* **Goal of the exercise**: Whenever the word "eGradNormSq" appears in a line of the listing, copy that line.
--
import Mathlib
import Summits.AnomalousDissipation.AnomalousDissipation.Statement
import Literature.Analysis.FluidPDE.GalerkinEnergyBalanceLongTime

/-!
# The steady door to the zeroth law

The reduction behind the solo-blind programme (paper `steady-zeroth-law.md`, §24: the STEADY DOOR):
the summit `AnomalousDissipation = Literature.Turb.ZerothLaw` follows from the existence of ONE
smooth steady force `f` and a sequence of viscosities `νⱼ → 0` carrying STEADY states `Uⱼ`
(time-independent global Leray–Hopf solutions forced by `f`, started from themselves) whose
energies are bounded and whose dissipation rates `νⱼ ‖∇Uⱼ‖₂²` are bounded below, uniformly in `j`.
For a time-independent flow the long-time `limsup` means are the instantaneous values, so the
summit's Cesàro clauses reduce to pointwise bounds.  The analytic content of the programme is the
construction of such `Uⱼ` (3D steady Navier–Stokes states on thin boxes `T² × (T/n)`, which are
in particular `T³`-periodic); this file records only the door, typed against the audited statement.
-/

namespace Summit.AnomalousDissipation.AnomalousDissipation.Theorems

open MeasureTheory Filter Topology
open Literature.Analysis Literature.Analysis.FluidPDE

/-- **Steady door.** If a fixed smooth, divergence-free, mean-zero force `f` on `T³` admits, along
some viscosities `νⱼ > 0`, `νⱼ → 0`, time-independent global Leray–Hopf solutions `Uⱼ` with
`∫ ‖Uⱼ‖² ≤ E` and `νⱼ ‖∇Uⱼ‖₂² ≥ ε > 0` for all `j`, then the zeroth law (`AnomalousDissipation`) holds. -/
theorem steady_door
    (f : UnitAddTorus (Fin 3) → EuclideanSpace ℝ (Fin 3))
    (hfs : FunctionSpaces.Torus.IsSmooth f) (hfd : FunctionSpaces.Torus.IsDivFree f)
    (hfm : FunctionSpaces.Torus.HasZeroMean f)
    (ν : ℕ → ℝ) (hνpos : ∀ j, 0 < ν j) (hν0 : Tendsto ν atTop (𝓝 0))
    (U : ℕ → UnitAddTorus (Fin 3) → EuclideanSpace ℝ (Fin 3))
    (hLH : ∀ j, FluidPDE.Torus.IsGlobalLerayHopf (ν j) (fun _ => f) (U j) (fun _ => U j))
    (E : ℝ) (hE : ∀ j, ∫ x, ‖U j x‖ ^ 2 ≤ E)
    (ε : ℝ) (hε : 0 < ε)
    (hD : ∀ j, ε ≤ ν j * (FunctionSpaces.Torus.eGradNormSq (U j)).toReal) :
    AnomalousDissipation := by
  refine ⟨f, hfs, hfd, hfm, ν, U, fun j _ => U j, hνpos, hν0, hLH, ⟨E, fun j => ?_⟩, ⟨ε, hε, fun j => ?_⟩⟩
  · rw [meanEnergy_eq_longTimeAvgSup,
      longTimeAvgSup_of_eq_const (c := ∫ x, ‖U j x‖ ^ 2) (fun t _ => rfl)]
    exact hE j
  · unfold meanDissipation
    rw [longTimeAvgSup_of_eq_const (c := ν j * (FunctionSpaces.Torus.eGradNormSq (U j)).toReal)
      (fun t _ => rfl)]
    exact hD j

/-- The same door phrased with the steady states indexed by the thin-box parameter: any sequence
works, in particular `νₙ = K₀/n²` (`K₀ > 0`), the scaling of the columnar programme. -/
theorem steady_door_thinbox_scaling (K₀ : ℝ) (hK : 0 < K₀) :
    Tendsto (fun n : ℕ => K₀ / ((n : ℝ) + 1) ^ 2) atTop (𝓝 0) ∧ ∀ n : ℕ, 0 < K₀ / ((n : ℝ) + 1) ^ 2 := by
  refine ⟨?_, fun n => by positivity⟩
  have h1 : Tendsto (fun n : ℕ => ((n : ℝ) + 1) ^ 2) atTop atTop := by
    have : Tendsto (fun n : ℕ => (n : ℝ) + 1) atTop atTop :=
      tendsto_atTop_add_const_right _ 1 tendsto_natCast_atTop_atTop
    exact this.atTop_mul_atTop₀ this |>.congr (fun n => by ring)
  have := h1.inv_tendsto_atTop
  have h2 := this.const_mul K₀
  simp only [mul_zero] at h2
  exact h2.congr (fun n => by simp [div_eq_mul_inv])

end Summit.AnomalousDissipation.AnomalousDissipation.Theorems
--
* **Task result**:
    (hD : ∀ j, ε ≤ ν j * (FunctionSpaces.Torus.eGradNormSq (U j)).toReal) :
    rw [longTimeAvgSup_of_eq_const (c := ν j * (FunctionSpaces.Torus.eGradNormSq (U j)).toReal)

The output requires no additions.